I've been a walking argument all day. I took tonight's and then I just have tomorrow's dose.

Woooooo I don't know how I'm going to get through this, hopefully it's not like going to get any worse I'm pretty moody.
But that's the only complaint I have. No cramps or spotting, af was gone yesterday.


----------



## happygolucky3

Hey ladies, I'd love some pals in the process!! This is our first month TTC. I felt ready a few months ago, but i was waiting until husband was ready also. When he said 2 weeks ago he felt ready, I thought I was dreaming!!

I've been doing Ovulation kits and got a positive yesterday, on 10/18, we BD 10-15, 10-17, and hoping to tonight if we aren't too tired after work :) :). Im hoping that we get pregnant but trying not to get too crazy about it in case it takes a while. I'm 28, almost 29, and he is 27. I love the thought of supporting some other ladies and hearing everyone's story. Baby dust to all...

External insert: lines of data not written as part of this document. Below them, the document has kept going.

import Mathlib
import HarnessLib
import Summits.ValiantsHypothesis.ValiantsHypothesis.Theorems.LacunarySymmetroidMatrixDescartesOsculationLawRankOneCurve

/-!
# ValiantsHypothesis / LacunarySymmetroid — crux `MatrixDescartes` (stmt-ValiantsHypothesis-18050, V1),
# line `Cruxes/MatrixDescartes/Lines/osculation_law.lean` (val-idea-2 g2, «osculation-law»), stub `stub_rankOne`

This file proves the line's bookkeeping stub **`stub_rankOne`** (size M, the explicit resultant form at rank
`r = 1`): for a symmetric block pencil `G(t) = Σ_l t^{d_l} S_l` on `Fin 1 ⊕ Fin s`, if the osculation set of the
spectral curve `det(G(t) + b·(I₁ ⊕ 0)) = 0` in the open quadrant is finite, then

  `#osculationSet ≤ Z₊mult( W(det G)·(det G₂₂)² − W(det G₂₂)·(det G)² )`,  `W(h) = h·θ²h − (θh)²`, `θ = X d/dX`,

with the line's local vocabulary (`blockProj`, `insertionPoly`, `euler`, `logHessian`, `osculationSet`,
`posRootsMult`, `blockDet`, `lowerDet`, `eulerX`, `logWronskian`) UNFOLDED to Mathlib terms (the line file lives
under `Cruxes/` and carries the other stubs' `sorry`s, so it cannot be imported here; the two statements agree
definitionally — checked by `exact` against a verbatim copy of the line's definitions in the seat's scratch — so
the line closes its stub by `exact …OsculationRankOne.stub_rankOne s K d S hS hfin`).

Proof: the rank-one update along `e_{inl 0}` over the commutative ring `ℝ[X₀,X₁]`,
`det(M + c·(I₁ ⊕ 0)) = det M + c·det M₂₂` (row linearity of `det` + `det_fromBlocks_zero₁₂`), gives
`insertionPoly = ι(det G) + X₁·ι(det G₂₂)` (`ι = Polynomial.aeval (X 0)`, `ι(det N) = det(N.map ι)`); then the
rank-one curve lemma `OsculationRankOne.osc_ncard_le` of `…OsculationLawRankOneCurve` applies verbatim.  The
symmetry hypothesis of the stub is idle at rank one.

Honest framing: a bookkeeping lemma on an UNREGISTERED alternative line of the V1 crux; the line's theorem
`stub_peel` (PeelInequality), its LAW `stub_osculationLaw` (OsculationLaw, Conjecture-B strength),
`stub_recursion`, the crux `MatrixDescartes`, Conjecture B and `VP ≠ VNP` are all OPEN / NOT proved, and nothing
here is progress on them.  No definitions, no named facts; Mathlib only.
-/

-- `Summit.ValiantsHypothesis.ValiantsHypothesis.…` is the tree's mandated single-conjunct layout (Sub = Summit).
set_option linter.dupNamespace false

noncomputable section

namespace Summit.ValiantsHypothesis.ValiantsHypothesis.Theorems.LacunarySymmetroidMatrixDescartes

open Polynomial Matrix Finset
open scoped BigOperators

namespace OsculationRankOne
/-- Rank-one update of the `(inl 0, inl 0)` entry: `det (M + c • (I₁ ⊕ 0)) = det M + c · det M₂₂`. -/
theorem det_add_smul_blockProj {R : Type*} [CommRing R] {s : ℕ}
    (M : Matrix (Fin 1 ⊕ Fin s) (Fin 1 ⊕ Fin s) R) (c : R) :
    (M + c • Matrix.fromBlocks (1 : Matrix (Fin 1) (Fin 1) R) 0 0 (0 : Matrix (Fin s) (Fin s) R)).det =
      M.det + c * (M.toBlocks₂₂).det := by
  classical
  have hupd : M + c • Matrix.fromBlocks (1 : Matrix (Fin 1) (Fin 1) R) 0 0 (0 : Matrix (Fin s) (Fin s) R) =
      M.updateRow (Sum.inl 0) (M (Sum.inl 0) + c • Pi.single (Sum.inl 0) 1) := by
    ext i j
    rcases i with i | i <;> rcases j with j | j
    · have hi : i = 0 := Subsingleton.elim _ _
      have hj : j = 0 := Subsingleton.elim _ _
      subst hi; subst hj
      simp [Matrix.updateRow_apply, Matrix.fromBlocks_apply₁₁]
    · have hi : i = 0 := Subsingleton.elim _ _
      subst hi
      simp [Matrix.updateRow_apply, Matrix.fromBlocks_apply₁₂]
    · simp [Matrix.updateRow_apply, Matrix.fromBlocks_apply₂₁]
    · simp [Matrix.updateRow_apply, Matrix.fromBlocks_apply₂₂]
  have hrow : M.updateRow (Sum.inl 0) (Pi.single (Sum.inl 0) (1 : R)) =
      Matrix.fromBlocks (1 : Matrix (Fin 1) (Fin 1) R) 0 M.toBlocks₂₁ M.toBlocks₂₂ := by
    ext i j
    rcases i with i | i <;> rcases j with j | j
    · have hi : i = 0 := Subsingleton.elim _ _
      have hj : j = 0 := Subsingleton.elim _ _
      subst hi; subst hj
      simp [Matrix.updateRow_apply, Matrix.fromBlocks_apply₁₁]
    · have hi : i = 0 := Subsingleton.elim _ _
      subst hi
      simp [Matrix.updateRow_apply, Matrix.fromBlocks_apply₁₂]
    · simp [Matrix.updateRow_apply, Matrix.fromBlocks_apply₂₁, Matrix.toBlocks₂₁]
    · simp [Matrix.updateRow_apply, Matrix.fromBlocks_apply₂₂, Matrix.toBlocks₂₂]
  rw [hupd, Matrix.det_updateRow_add, Matrix.updateRow_eq_self, Matrix.det_updateRow_smul, hrow,
    Matrix.det_fromBlocks_zero₁₂, Matrix.det_one, one_mul]

/-! ### The insertion polynomial at rank one is `Φ = f + X₁ · a` -/

/-- The embedding `ι` maps the one-variable pencil `Σ X^{d_l} • T_l` to the pencil in `X₀`. [folklore] -/
theorem map_aevalX0_pencil {n K : ℕ} (d : Fin K → ℕ) (T : Fin K → Matrix (Fin n) (Fin n) ℝ) :
    (∑ l, (X : ℝ[X]) ^ d l • (T l).map Polynomial.C).map
        (Polynomial.aeval (MvPolynomial.X 0 : MvPolynomial (Fin 2) ℝ)) =
      ∑ l, (MvPolynomial.X (0 : Fin 2) : MvPolynomial (Fin 2) ℝ) ^ d l •
        (T l).map (MvPolynomial.C : ℝ →+* MvPolynomial (Fin 2) ℝ) := by
  refine Matrix.ext fun i j => ?_
  simp only [Matrix.map_apply, Matrix.sum_apply, Matrix.smul_apply, map_sum, smul_eq_mul, map_mul, map_pow,
    Polynomial.aeval_X, Polynomial.aeval_C, MvPolynomial.algebraMap_eq]

/-- Block-indexed copy of `map_aevalX0_pencil`. [folklore] -/
theorem map_aevalX0_pencil' {s K : ℕ} (d : Fin K → ℕ) (S : Fin K → Matrix (Fin 1 ⊕ Fin s) (Fin 1 ⊕ Fin s) ℝ) :
    (∑ l, (X : ℝ[X]) ^ d l • (S l).map Polynomial.C).map
        (Polynomial.aeval (MvPolynomial.X 0 : MvPolynomial (Fin 2) ℝ)) =
      ∑ l, (MvPolynomial.X (0 : Fin 2) : MvPolynomial (Fin 2) ℝ) ^ d l •
        (S l).map (MvPolynomial.C : ℝ →+* MvPolynomial (Fin 2) ℝ) := by
  refine Matrix.ext fun i j => ?_
  simp only [Matrix.map_apply, Matrix.sum_apply, Matrix.smul_apply, map_sum, smul_eq_mul, map_mul, map_pow,
    Polynomial.aeval_X, Polynomial.aeval_C, MvPolynomial.algebraMap_eq]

ALso, used clomid about 2 years ago to get my period back after not having it for >4 months, have since had a routine 35/36 day cycle. Clomid was such a lifesaver for me.

P.S. Also likes dogs : )


----------



## Msharp11686

7dpo for me. We have been TTC since last June but haven't really questioned anything due to having four other children:2, 10, 12 and 14. We did have to use Clomid to get our last baby so I took my first round this month, and can tell you I have not ovulated like that, EVER! I am nursing my baby at nights, when I don't work so really do not think I was ovulating. Also used OPK for the first time this month. I didn't get to test until the next morning after the pain started on the 13th due to being at work, but that next morning Oct 14th it was positive and that afternoon it was also positive. I have been crampy, FULL of gas since 4DPO and peeing an increased amount. I am horrible at staying hydrated but somehow always have something to pee! I have been getting a little visual disturbances as well but nothing crazy like the other symtoms. HA often but chalked it up to working nights without caffeine. I have had no spotting. Has anyone else yet? I took a test 5dpo and of course it was negative but it was extra from last month and I couldn't help myself! Cant wait to hear about all your BFPs in a couple days?|!!!


----------



## Jules8

Good luck ladies! Fingers crossed you get some good news in the next few days.:dust:

I've been in a bit of a hormonal brain fog today. I feel good otherwise! I'm hoping my OPK's get here on Monday. AF just left yesterday so I'm thinking I have a bit til I actually O, but I'm going to get some dollar store ones to take over the weekend.


----------



## Pinkee

So Happy I think you are 2dpo and Msharp is 8dpo ?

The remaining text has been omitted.